Evaluating the Effectiveness of Optical Character Recognition (OCR) in Preserving and Digitizing Nusantara Traditional Manuscripts

Authors

  • Violinita Anastasya Faculty of Teacher Training and Education, Riau University, Indonesia

Keywords:

OCR, Nusantara manuscripts, Digital preservation, Cultural heritage, Script recognition.

Abstract

The preservation of Nusantara traditional literary texts faces challenges due to the fragility of manuscripts and the complexity of local scripts such as Javanese, Lontara, Balinese, and Batak. While Optical Character Recognition (OCR) has been widely applied in global digitization projects, its effectiveness in recognizing Nusantara scripts remains underexplored. Previous studies highlight OCR’s role in cultural heritage preservation and accessibility but also note significant accuracy gaps in non-Latin scripts. This research aims to evaluate the usability and limitations of OCR in processing Nusantara manuscripts. A qualitative-descriptive approach was employed by testing OCR tools on selected digitized manuscripts, with analysis focusing on recognition accuracy, error patterns, and integration with digital library systems.

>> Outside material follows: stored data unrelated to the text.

/-!
# The f-sum floor of the flux stiffness for the `t–t'` Hubbard torus

Topic `Literature/MathematicalPhysics/QuantumLattice` (family `hubbard`); companion of
`HubbardNNNHoppingFlux.lean` (the twisted `t–t'` torus `hubbardTorusTT'Flux L t' U θ`, its flux
envelope `fluxEnergyTT' L t' U δ θ`) and of `HubbardTorusFluxStiffnessResponse.lean` (the same
chain at `t' = 0`). Everything here is PROVED; no named facts.

* **Uniform gauge.** Conjugating by the Lieb–Schultz–Mattis twist `W = phaseGauge (twistGauge θ)`
  spreads the seam flux over all bonds: the nearest-neighbour part becomes
  `magneticHubbardTorus L (uniformTwistConfig L θ) 1 U` (tree) and the diagonal part becomes
  `-t' • diagPeierlsHopping L (e^{iθ/L})` — both diagonal jumps `e₁ ± e₂` advance `x₁` by one, so
  they pick up the same phase `e^{iθ/L}` as the `e₁`-bonds (`conj_hubbardTorusTT'Flux_eq_uniform`,
  `L ≥ 3`); sector energies are gauge invariant (`fluxEnergyTT'_eq_minEnergyOn_uniform`).
* **Rayleigh expansion** (Watanabe 2019 §2.2.1 eqs. (13)–(16) for the `t–t'` band): for every unit
  vector `ψ` of the sector, `E^{tt'}(θ) ≤ Re⟨ψ, H^{tt'} ψ⟩ + 2(1 − cos(θ/L)) (K_x + t' K_d)(ψ)
  + 2 sin(θ/L) (J_x + t' J_d)(ψ)` with `K_x = Σ_{x,σ} Re⟨c†_{x+e₁,σ} c_{x,σ}⟩`,
  `K_d = Σ_{s,x,σ} Re⟨c†_{x+j_s,σ} c_{x,σ}⟩` and `J_x`, `J_d` the imaginary parts
  (`fluxEnergyTT'_le_rayleigh_uniformTwist`).
* **f-sum floor** (Scalapino–White–Zhang 1993 §II; Paramekanti–Trivedi–Randeria 1998 eq. (3);
  Hazra–Verma–Randeria 2019 eqs. (2)–(4): `D_s ≤ D̃ ∝ ⟨−K_x⟩` with `Σ_{bonds} t_b (Δx_b)² …`, the
  diagonal bonds entering with `(Δx)² = 1`): if `E^{tt'}(θ) − E^{tt'}(0) ≥ ρ_s θ²` for `|θ| ≤ θ₀`
  then every zero-flux sector ground state has `ρ_s L² ≤ K_x(ψ) + t' K_d(ψ)`
  (`stiffnessTT'_mul_sq_le_kinetic_of_isGroundStateInSector`), after the `±θ` average that kills
  the current term (`E(−θ) = E(θ)`, Byers–Yang).

References: D. J. Scalapino, S. R. White, S. C. Zhang, PRB 47 (1993) 7995, §II
[ScalapinoWhiteZhang1993]; A. Paramekanti, N. Trivedi, M. Randeria, PRB 57 (1998) 11639, eq. (3)
[ParamekantiTrivediRanderia1998]; T. Hazra, N. Verma, M. Randeria, PRX 9 (2019) 031049,
eqs. (2)–(4) [HazraVermaRanderia2019]; H. Watanabe, J. Stat. Phys. 177 (2019) 717, §2.2.1–§2.2.3,
§4.1 [Watanabe2019]; E. H. Lieb, PRL 73 (1994) 2158, eq. (1) [Lieb1994]; N. Byers, C. N. Yang,
PRL 7 (1961) 46 [ByersYang1961].
-/

noncomputable section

The findings indicate that OCR can successfully convert texts into searchable formats, improving accessibility for researchers, educators, and the public. However, challenges remain in handling complex diacritics, script variations, and degraded texts. The study concludes that OCR, while not fully reliable as an automated solution, is a valuable tool for safeguarding Nusantara heritage when combined with manual verification and script-specific model development.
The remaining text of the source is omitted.